Again about ORM performance, or a new promising project - Pony ORM

In my first article on Habrahabr, I wrote about one of the main problems of existing ORM (Object-Relational-Mapping, object-relational mappings) - their performance. Considering and testing two of the most popular and well-known implementations of ORM in python, Django and SQLAlchemy, I came to the conclusion: The use of powerful universal ORMs results in very noticeable performance losses. In the case of using fast DBMS engines such as MySQL, the performance of data access is reduced by more than 3-5 times .

Recently, I was contacted by one of the developers of the new ORM engine called pony and asked me to share my thoughts on this engine. I thought that these considerations may be of interest to the Habrahabr community.


Brief summary


')
I again conducted some performance tests, similar to those described in the previous article, and compared their results with the results shown by the pony ORM. To measure performance in the conditions of a cached parameterized request, I had to modify the test of receiving an object so that each new request received an object with a new key.

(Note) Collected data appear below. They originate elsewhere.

import Mathlib.Algebra.Field.ZMod
import Mathlib.LinearAlgebra.FiniteDimensional.Lemmas
import Mathlib.LinearAlgebra.LinearIndependent.Lemmas
import Summits.MatrixMultiplication.OmegaCensus.SmallFormats.GF2MatrixBits
import HarnessLib

/-!
# ω-census family (a), GF(2) rank floors: an executable linear-independence check and the test-matrix bound

Cell `pub-omega` (unit `pub-omega-lit`, gen 4), topic `Summits/MatrixMultiplication/OmegaCensus` (sub-folder
`SmallFormats`). Framing (verbatim): lottery ticket; floor = certified bounds/negative ranges. HONEST FRAMING:
replay infrastructure (design note `pub-omega-lit/KERNEL-GF2-FLOORS-DESIGN.md` §7, layer R1), nothing here is
progress on `ω`. PROVED here, no facts:

* `allXors`, `indepB` — over `𝔽₂` the span of bit rows is the set of their subset-`xor`s, so a list of rows is
  linearly independent iff no row is a subset-`xor` of the later ones; `linearIndependent_vecOf_of_indepB`.
* `le_finrank_range_of_linearIndependent_test` — for a bilinear `ψ : S × V → W`, elements `u_i ∈ S` and test
  data `(v_t, e_t)`: if the rows `t ↦ e_t(ψ(u_i, v_t))` are linearly independent then `r ≤ dim range ψ`
  (the flattening rank read off a finite test matrix). With `le_finrank_range_of_indepB` the hypothesis is a
  Boolean computation on bit rows.
-/

namespace Summit.MatrixMultiplication.OmegaCensus.GF2RankLB

open Module

/-! ## Subset xors and the independence check -/

/-- All subset-`xor`s of a list (the empty subset first). -/
def allXors : List ℕ → List ℕ
  | [] => [0]
  | a :: L => allXors L ++ (allXors L).map (fun s => a ^^^ s)

/-- Executable independence check for bit rows over `𝔽₂`: no row is a subset-`xor` of the later rows. -/
def indepB : List ℕ → Bool
  | [] => true
  | a :: L => indepB L && (allXors L).all (fun s => !(s == a))

/-- Elements of `allXors` of rows below `2 ^ N` are below `2 ^ N`. -/
theorem allXors_lt {N : ℕ} : ∀ (L : List ℕ), (∀ a ∈ L, a < 2 ^ N) → ∀ s ∈ allXors L, s < 2 ^ N
  | [], _, s, hs => by
    simp only [allXors, List.mem_singleton] at hs
    subst hs
    exact Nat.two_pow_pos N
  | a :: L, hL, s, hs => by
    simp only [allXors, List.mem_append, List.mem_map] at hs
    have hL' : ∀ b ∈ L, b < 2 ^ N := fun b hb => hL b (List.mem_cons_of_mem a hb)
    rcases hs with hs | ⟨s', hs', rfl⟩
    · exact allXors_lt L hL' s hs
    · exact Nat.xor_lt_two_pow (hL a List.mem_cons_self) (allXors_lt L hL' s' hs')

/-- The bit rows of a list as vectors over `𝔽₂`. -/
def rowVec (N : ℕ) (L : List ℕ) : Fin L.length → (Fin N → ZMod 2) := fun i => vecOf N (L.get i)

/-- `vecOf N 0 = 0`. -/
theorem vecOf_zero (N : ℕ) : vecOf N 0 = 0 := by
  funext t
  simp [vecOf]

/-- The range of the rows of `a :: L`. -/
theorem range_rowVec_cons (N a : ℕ) (L : List ℕ) :
    Set.range (rowVec N (a :: L)) = insert (vecOf N a) (Set.range (rowVec N L)) := by
  ext y
  simp only [Set.mem_range, Set.mem_insert_iff]
  constructor
  · rintro ⟨i, rfl⟩
    refine Fin.cases (Or.inl rfl) (fun j => Or.inr ⟨j, rfl⟩) i
  · rintro (rfl | ⟨j, rfl⟩)
    · exact ⟨0, rfl⟩
    · exact ⟨j.succ, rfl⟩

/-- Over `𝔽₂`, the span of bit rows consists of their subset-`xor`s. -/
theorem exists_allXors_of_mem_span (N : ℕ) : ∀ (L : List ℕ),
    ∀ y ∈ Submodule.span (ZMod 2) (Set.range (rowVec N L)), ∃ s ∈ allXors L, y = vecOf N s
  | [], y, hy => by
    haveI : IsEmpty (Fin ([] : List ℕ).length) := inferInstanceAs (IsEmpty (Fin 0))
    have he : Set.range (rowVec N []) = ∅ := Set.range_eq_empty _
    rw [he, Submodule.span_empty, Submodule.mem_bot] at hy
    exact ⟨0, by simp [allXors], by rw [hy, vecOf_zero]⟩
  | a :: L, y, hy => by
    rw [range_rowVec_cons, Submodule.mem_span_insert] at hy
    obtain ⟨c, z, hz, rfl⟩ := hy
    obtain ⟨s, hs, rfl⟩ := exists_allXors_of_mem_span N L z hz
    have hc : c = 0 ∨ c = 1 := by
      fin_cases c
      · exact Or.inl rfl
      · exact Or.inr rfl
    rcases hc with rfl | rfl
    · exact ⟨s, by simp [allXors, hs], by rw [zero_smul, zero_add]⟩
    · exact ⟨a ^^^ s, by simp [allXors, hs], by rw [one_smul, vecOf_xor]⟩

/-- Soundness of `indepB` (list form). -/
theorem linearIndependent_rowVec (N : ℕ) : ∀ (L : List ℕ), (∀ a ∈ L, a < 2 ^ N) →
    indepB L = true → LinearIndependent (ZMod 2) (rowVec N L)
  | [], _, _ => by
    haveI : IsEmpty (Fin ([] : List ℕ).length) := inferInstanceAs (IsEmpty (Fin 0))
    exact linearIndependent_empty_type
  | a :: L, hL, h => by
    simp only [indepB, Bool.and_eq_true, List.all_eq_true, Bool.not_eq_true'] at h
    obtain ⟨h1, h2⟩ := h
    have hL' : ∀ b ∈ L, b < 2 ^ N := fun b hb => hL b (List.mem_cons_of_mem a hb)
    have ih := linearIndependent_rowVec N L hL' h1
    have e : rowVec N (a :: L) = Fin.cons (vecOf N a) (rowVec N L) := by
      funext i
      refine Fin.cases ?_ (fun j => ?_) i
      · simp [rowVec]
      · simp [rowVec]
    rw [e]
    refine linearIndependent_finCons.mpr ⟨ih, fun hmem => ?_⟩
    obtain ⟨s, hs, hvs⟩ := exists_allXors_of_mem_span N L _ hmem
    have has : a = s :=
      eq_of_vecOf_eq (hL a List.mem_cons_self) (allXors_lt L hL' s hs) hvs
    have := h2 s hs
    rw [has] at this
    simp at this

/-- Soundness of `indepB` (function form): independent bit rows give independent vectors. -/
theorem linearIndependent_vecOf_of_indepB {r N : ℕ} (rows : Fin r → ℕ) (hlt : ∀ i, rows i < 2 ^ N)
    (h : indepB (List.ofFn rows) = true) :
    LinearIndependent (ZMod 2) (fun i => vecOf N (rows i)) := by
  have hmem : ∀ a ∈ List.ofFn rows, a < 2 ^ N := by
    intro a ha
    rw [List.mem_ofFn] at ha
    obtain ⟨i, rfl⟩ := ha
    exact hlt i
  have h1 := linearIndependent_rowVec N (List.ofFn rows) hmem h
  let e : Fin (List.ofFn rows).length ≃ Fin r := finCongr (List.length_ofFn)
  have h2 : rowVec N (List.ofFn rows) = (fun i => vecOf N (rows i)) ∘ e := by
    funext j
    simp only [rowVec, Function.comp_apply, List.get_ofFn]
    rfl
  rw [h2] at h1
  exact (linearIndependent_equiv e).mp h1

/-! ## The test-matrix bound on a flattening rank -/

section TestMatrix

variable {k : Type*} [Field k] {S V W : Type*} [AddCommGroup S] [Module k S] [AddCommGroup V]
  [Module k V] [AddCommGroup W] [Module k W] [FiniteDimensional k V] [FiniteDimensional k W]

/-- **Test-matrix bound.** For a bilinear `ψ : S × V → W`, elements `u_i` (`i < r`) of `S`, test vectors
`v_t ∈ V` and test functionals `e_t ∈ W^*`: if the `r` rows `t ↦ e_t(ψ(u_i, v_t))` are linearly independent,
then the slices `ψ(u_i, ·)` are independent, so `r ≤ dim range ψ` (the first flattening rank). -/
theorem le_finrank_range_of_linearIndependent_test {r : ℕ} {τ : Type*} [Fintype τ]
    (ψ : S →ₗ[k] V →ₗ[k] W) (u : Fin r → S) (v : τ → V) (e : τ → Module.Dual k W)
    (h : LinearIndependent k (fun i : Fin r => fun t : τ => e t (ψ (u i) (v t)))) :
    r ≤ finrank k (LinearMap.range ψ) := by
  let Λ : (V →ₗ[k] W) →ₗ[k] (τ → k) := LinearMap.pi fun t => (e t).comp (LinearMap.applyₗ (v t))
  let w : Fin r → LinearMap.range ψ := fun i => ⟨ψ (u i), LinearMap.mem_range_self ψ (u i)⟩
  have hcomp : (Λ.comp (LinearMap.range ψ).subtype) ∘ w
      = fun i : Fin r => fun t : τ => e t (ψ (u i) (v t)) := by
    funext i t
    simp [Λ, w]
  have hw : LinearIndependent k w := by
    apply LinearIndependent.of_comp (Λ.comp (LinearMap.range ψ).subtype)
    rw [hcomp]
    exact h
  simpa using hw.fintype_card_le_finrank

end TestMatrix

section TestMatrixGF2

variable {S V W : Type*} [AddCommGroup S] [Module (ZMod 2) S] [AddCommGroup V]
  [Module (ZMod 2) V] [AddCommGroup W] [Module (ZMod 2) W] [FiniteDimensional (ZMod 2) V]
  [FiniteDimensional (ZMod 2) W]

/-- The test-matrix bound with a Boolean hypothesis: if the entries `e_t(ψ(u_i, v_t))` are the bits
`entry i t` and the bit rows pass `indepB`, then `r ≤ dim range ψ`. -/
theorem le_finrank_range_of_indepB {r C : ℕ} (ψ : S →ₗ[ZMod 2] V →ₗ[ZMod 2] W)
    (u : Fin r → S) (v : Fin C → V) (e : Fin C → Module.Dual (ZMod 2) W) (entry : ℕ → ℕ → Bool)
    (hentry : ∀ (i : Fin r) (t : Fin C), e t (ψ (u i) (v t)) = if entry i t then 1 else 0)
    (hind : indepB (List.ofFn fun i : Fin r => maskOf (entry i) C) = true) :
    r ≤ finrank (ZMod 2) (LinearMap.range ψ) := by
  apply le_finrank_range_of_linearIndependent_test ψ u v e
  have h1 := linearIndependent_vecOf_of_indepB (N := C) (fun i : Fin r => maskOf (entry i) C)
    (fun i => maskOf_lt _ _) hind
  convert h1 using 2 with i
  funext t
  rw [hentry]
  simp [vecOf, testBit_maskOf, t.2]

end TestMatrixGF2

end Summit.MatrixMultiplication.OmegaCensus.GF2RankLB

Result: pony ORM exceeds the best results of django and SQLAlchemy by 1.5-3 times, even without caching objects.

Why pony was better



I confess right away: I did not manage to use standard tools for equalizing pony ORM with django and SQLAlchemy. This happened because if django can be used to cache only specific queries, and in SQLAlchemy, prepared parameterized queries (with some nontrivial efforts), then pony ORM caches all that is possible . View text pony ORM diagonally revealed: cached

- ready SQL query text of a specific DBMS
- structure compiled from the query text
- broadcast relationship
- connections
- created objects
- read and modified objects
- requests for deferred reading
- requests for creating, updating and deleting objects
- queries to search for objects
- blocking requests
- requests to navigate through relationships and their modifications
- maybe something else that I missed

This caching allows you to execute code that uses it as quickly as possible, without worrying about cunning tricks about improving performance like the one I invented and described in desperation in one of my previous articles.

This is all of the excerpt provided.